A typical example of CMS-associated orfs in rice is orf79, which has been reported to have a chimeric structure incorporating a sequence similar to that of cox1, a gene that encodes cytochrome c oxidase subunit 1, and that of a gene of unknown origin, encoding a peptide with a transmembrane domain. orf79 is co-transcribed with the atp6 gene, which encodes ATP synthase F0 subunit 6. The transcripts of atp6-orf79 are cleaved by the action of the Rf1a gene, which encodes a pentatricopeptide repeat (PPR)-containing protein (Kazama et al. 2008). The orf352/WA352 sequence (Okazaki et al. 2013; Luo et al. 2013) includes a partial 5′-terminal sequence of the Nipponbare orf284 sequence (100% nucleotide identity over 286 bp), a sequence of unknown origin, a sequence homologous to the central part of the Nipponbare orf224 sequence (78% nucleotide identity over 68 bp), and a partial 3′-terminal sequence of the orf288 sequence (97% identity over 557 bp), where Nipponbare orf284, orf224, and orf288 encode hypothetical proteins (GenBank PROTEIN_ID AAZ99359.1, AAZ99350.1, AAZ99379.1, respectively). orf352/WA352 is co-transcribed with the upstream gene rpl5, which encodes ribosomal protein large subunit 5. The transcripts of rpl5 and orf352/WA352 disappear in the presence of the Rf4 gene, which encodes a PPR protein (Luo et al. 2013; Kazama and Toriyama 2014).

With an aim to identify new CMS lines in rice, we produced several cytoplasm-substitution lines of the japonica group cultivar Taichung 65 (T65) by successive backcrossing, where different rice cultivars were used as the initial female parent and T65 as a recurrent pollen parent. During this process, we identified a CMS line in the backcross progeny derived from an indica group cultivar, Tadukan, from the Philippines. A CMS line with Tadukan cytoplasm was reported as early as 1962 (Kitamura 1962a; b), in which sterility was found to be associated with a defect in anther dehiscence, although no studies on the morphology of the pollen of this line have been reported. Subsequently, this CMS line was named [cms-TA] (Kinoshita 1997). With respect to CMS, the gene name and the gene symbol assigned by the Committee on Gene Symbolization, Nomenclature, and Linkage (CGSNL) are CYTOPLASMIC MALE STERILITY TA and [CMS-TA] (Oryzabase; https://shigen.nig.ac.jp/rice/oryzabase/locale/change?lang=en), respectively. The feature of Tadukan-type CMS with defective pollen dispersal is quite unique, as other CMS types so far reported in rice show pollen-defective phenotypes (Huang et al. 2014). To date, however, there have been no related molecular analyses.
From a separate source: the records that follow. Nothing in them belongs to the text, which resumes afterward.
import Literature.AlgebraicGeometry.Resolution.NormalizationLocalRings
import Mathlib.RingTheory.Localization.Integral
import Mathlib.RingTheory.IntegralClosure.IntegrallyClosed
import Mathlib.Algebra.CharP.Algebra
import HarnessLib

/-!
# The base-changed local model `M = B ⊗_A A_𝔮` of an integral extension

Topic: `Literature/AlgebraicGeometry/Resolution`. For the sections `A = Γ(W, U) → B = Γ(Y^ν, V)`
of the normalised `p`-cyclic cover of the endgame of the crux `PicoverLocalModel` and a point
`w' ∈ U` with prime `𝔮 ⊆ A` and local ring `O = 𝒪_{W,w'} = A_𝔮`, the ring
`M = B[(A ∖ 𝔮)⁻¹]` is the `O`-algebra to which the local algebra of the line applies (and which
turns out to be the local ring of `Y^ν` at the unique point over `w'`,
`IsLocalization.atPrime_of_isLocalRing`). This file collects its formal properties for ANY
`O`-algebra structure on `M` compatible with `A → O` and `A → B → M`:

* `algebraMap_localModel_eq` — the structure map `O → M` is the localization of `A → B`;
* `isIntegral_localModel`, `injective_algebraMap_localModel`, `isDomain_localModel`,
  `isIntegrallyClosed_localModel`, `charP_of_isLocalization_atPrime` — `M` is an integrally
  closed domain, integral over `O`, with `O → M` injective, in characteristic `p`;
* `ringEquiv_comp_algebraMap_localModel` — a `B`-algebra isomorphism `M ≅ N` matches `O → M`
  with any `σ : O → N` compatible with `A → B → N`.

Sources: folklore (localization of integral extensions; EGA IV₁ §1). [Kato1994] context only.
-/

namespace Literature.AlgebraicGeometry.Resolution

open IsLocalRing

section LocalModel

variable {A B O M : Type*} [CommRing A] [CommRing B] [CommRing O] [CommRing M]
  [Algebra A B] [Algebra A O] [Algebra B M] [Algebra O M] [Algebra A M]
  [IsScalarTower A B M] [IsScalarTower A O M]
  (𝔮 : Ideal A) [𝔮.IsPrime] [IsLocalization.AtPrime O 𝔮]
  [IsLocalization (Algebra.algebraMapSubmonoid B 𝔮.primeCompl) M]

include 𝔮 in
/-- The structure map `O → M` is the one of Mathlib's `localizationAlgebra` (the map induced on
localizations by `A → B`). [folklore] -/
theorem algebraMap_localModel_eq :
    algebraMap O M = @algebraMap O M _ _ (localizationAlgebra 𝔮.primeCompl B) := by
  refine IsLocalization.ringHom_ext 𝔮.primeCompl ?_
  change _ = (IsLocalization.map M (algebraMap A B) _).comp (algebraMap A O)
  rw [IsLocalization.map_comp, ← IsScalarTower.algebraMap_eq, ← IsScalarTower.algebraMap_eq]

include 𝔮 in
/-- `M` is integral over `O` when `B` is integral over `A`. [folklore] -/
theorem isIntegral_localModel [Algebra.IsIntegral A B] : Algebra.IsIntegral O M := by
  rw [← algebraMap_isIntegral_iff, algebraMap_localModel_eq (A := A) (B := B) 𝔮]
  exact isIntegral_localization

include 𝔮 in
/-- `O → M` is injective when `A → B` is. [folklore] -/
theorem injective_algebraMap_localModel (hinj : Function.Injective (algebraMap A B)) :
    Function.Injective (algebraMap O M) := by
  rw [algebraMap_localModel_eq (A := A) (B := B) 𝔮]
  exact localizationAlgebra_injective _ _ hinj

omit [Algebra A O] [Algebra O M] [Algebra A M] [IsScalarTower A B M] [IsScalarTower A O M]
  [IsLocalization.AtPrime O 𝔮] in
include 𝔮 in
/-- The image of `A ∖ 𝔮` consists of non-zero-divisors of the domain `B` (`A → B`
injective). [folklore] -/
theorem algebraMapSubmonoid_le_nonZeroDivisors [IsDomain B]
    (hinj : Function.Injective (algebraMap A B)) :
    Algebra.algebraMapSubmonoid B 𝔮.primeCompl ≤ nonZeroDivisors B := by
  intro b hb
  obtain ⟨a, ha, rfl⟩ := Submonoid.mem_map.mp hb
  refine mem_nonZeroDivisors_of_ne_zero ((map_ne_zero_iff _ hinj).mpr ?_)
  rintro rfl
  exact ha (Ideal.zero_mem 𝔮)

omit [Algebra A O] [Algebra O M] [Algebra A M] [IsScalarTower A B M] [IsScalarTower A O M]
  [IsLocalization.AtPrime O 𝔮] in
include 𝔮 in
/-- `M` is a domain. [folklore] -/
theorem isDomain_localModel [IsDomain B] (hinj : Function.Injective (algebraMap A B)) :
    IsDomain M :=
  IsLocalization.isDomain_of_le_nonZeroDivisors M (algebraMapSubmonoid_le_nonZeroDivisors 𝔮 hinj)

omit [Algebra A O] [Algebra O M] [Algebra A M] [IsScalarTower A B M] [IsScalarTower A O M]
  [IsLocalization.AtPrime O 𝔮] in
include 𝔮 in
/-- `M` is integrally closed when `B` is. [folklore] -/
theorem isIntegrallyClosed_localModel [IsDomain B] [IsIntegrallyClosed B]
    (hinj : Function.Injective (algebraMap A B)) : IsIntegrallyClosed M :=
  isIntegrallyClosed_of_isLocalization M _ (algebraMapSubmonoid_le_nonZeroDivisors 𝔮 hinj)

omit [IsLocalization (Algebra.algebraMapSubmonoid B 𝔮.primeCompl) M] in
include 𝔮 in
/-- **Compatibility of structure maps under `M ≅ N`.** If `e : M ≅ N` is a `B`-algebra
isomorphism and `σ : O → N` is compatible with `A → B → N`, then `e ∘ (O → M) = σ` (both are
determined by their restriction to `A`, `O` being a localization of `A`). [folklore] -/
theorem ringEquiv_comp_algebraMap_localModel {N : Type*} [CommRing N] [Algebra B N]
    (e : M ≃ₐ[B] N) (σ : O →+* N)
    (hσ : σ.comp (algebraMap A O) = (algebraMap B N).comp (algebraMap A B)) :
    (e : M →+* N).comp (algebraMap O M) = σ := by
  refine IsLocalization.ringHom_ext 𝔮.primeCompl ?_
  rw [hσ, RingHom.comp_assoc, ← IsScalarTower.algebraMap_eq, IsScalarTower.algebraMap_eq A B M]
  ext a
  simp

end LocalModel

/-- A localization of a domain of characteristic `p` has characteristic `p`. [folklore] -/
theorem charP_of_isLocalization_of_isDomain {A O : Type*} [CommRing A] [IsDomain A] [CommRing O]
    [Algebra A O] (S : Submonoid A) (hS : S ≤ nonZeroDivisors A) [IsLocalization S O] (p : ℕ)
    [CharP A p] : CharP O p :=
  charP_of_injective_algebraMap (IsLocalization.injective O hS) p

end Literature.AlgebraicGeometry.Resolution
In the present study, to provide new insights for the molecular mechanism of this unique Tadukan-type CMS exhibiting anther indehiscence, we sought to identify CMS-associated candidate genes in [CMS-TA] mitochondria using a next-generation sequencing approach and accordingly detected a specific orf, which we named orf312. Northern blot analysis of anther RNA revealed that the expression levels of this gene are affected by the presence of the Rf gene derived from Tadukan, thereby indicating that orf312 could be a strong candidate for Tadukan-type CMS.

Results

Pollen and Anther Phenotypes

Observations through an optical microscope revealed that pollen grains of the Tadukan-type CMS line TAA were morphologically normal and stained darkly with I2-KI, similar to those of the maintainer line T65 and the fertility restorer line TAR (Fig. 1a). In TAA, however, we found that the anthers failed to dehisce, and no pollen was scattered after flowering, whereas pollen grains were released from widened slits in the apical and basal parts of the anthers of TAR and T65 (Fig. 1b). The average seed setting rates of the bagged panicles for TAA, TAR, and T65 were 0%, 75.0%, and 85.2%, respectively (Table S1 and Fig. 1c). To examine the pollen viability of TAA, the pollen grains were squeezed out of the anthers with forceps and deposited on the stigmas. This compulsive self-pollination resulted in seed setting in the same manner as we usually obtained by the artificial hand pollination (Fig. 1c), indicating that the pollen grains themselves were viable.

Fig. 1
figure1

The pollen, anthers and seed setting of TAA, TAR, and Taichung 65 (T65). a Mature pollen stained with I2-KI (Bar = 25 μm). b Anthers at the flowering stage. (Bar = 1 mm). Arrows indicate dehiscence of anthers. c Seed setting of bagged panicles. Panel C-1 indicates no seed setting without artificial pollination, while panel C-2 indicates seeds on clipped spikelets after compulsive self-pollination of TAA (Bar = 1 cm)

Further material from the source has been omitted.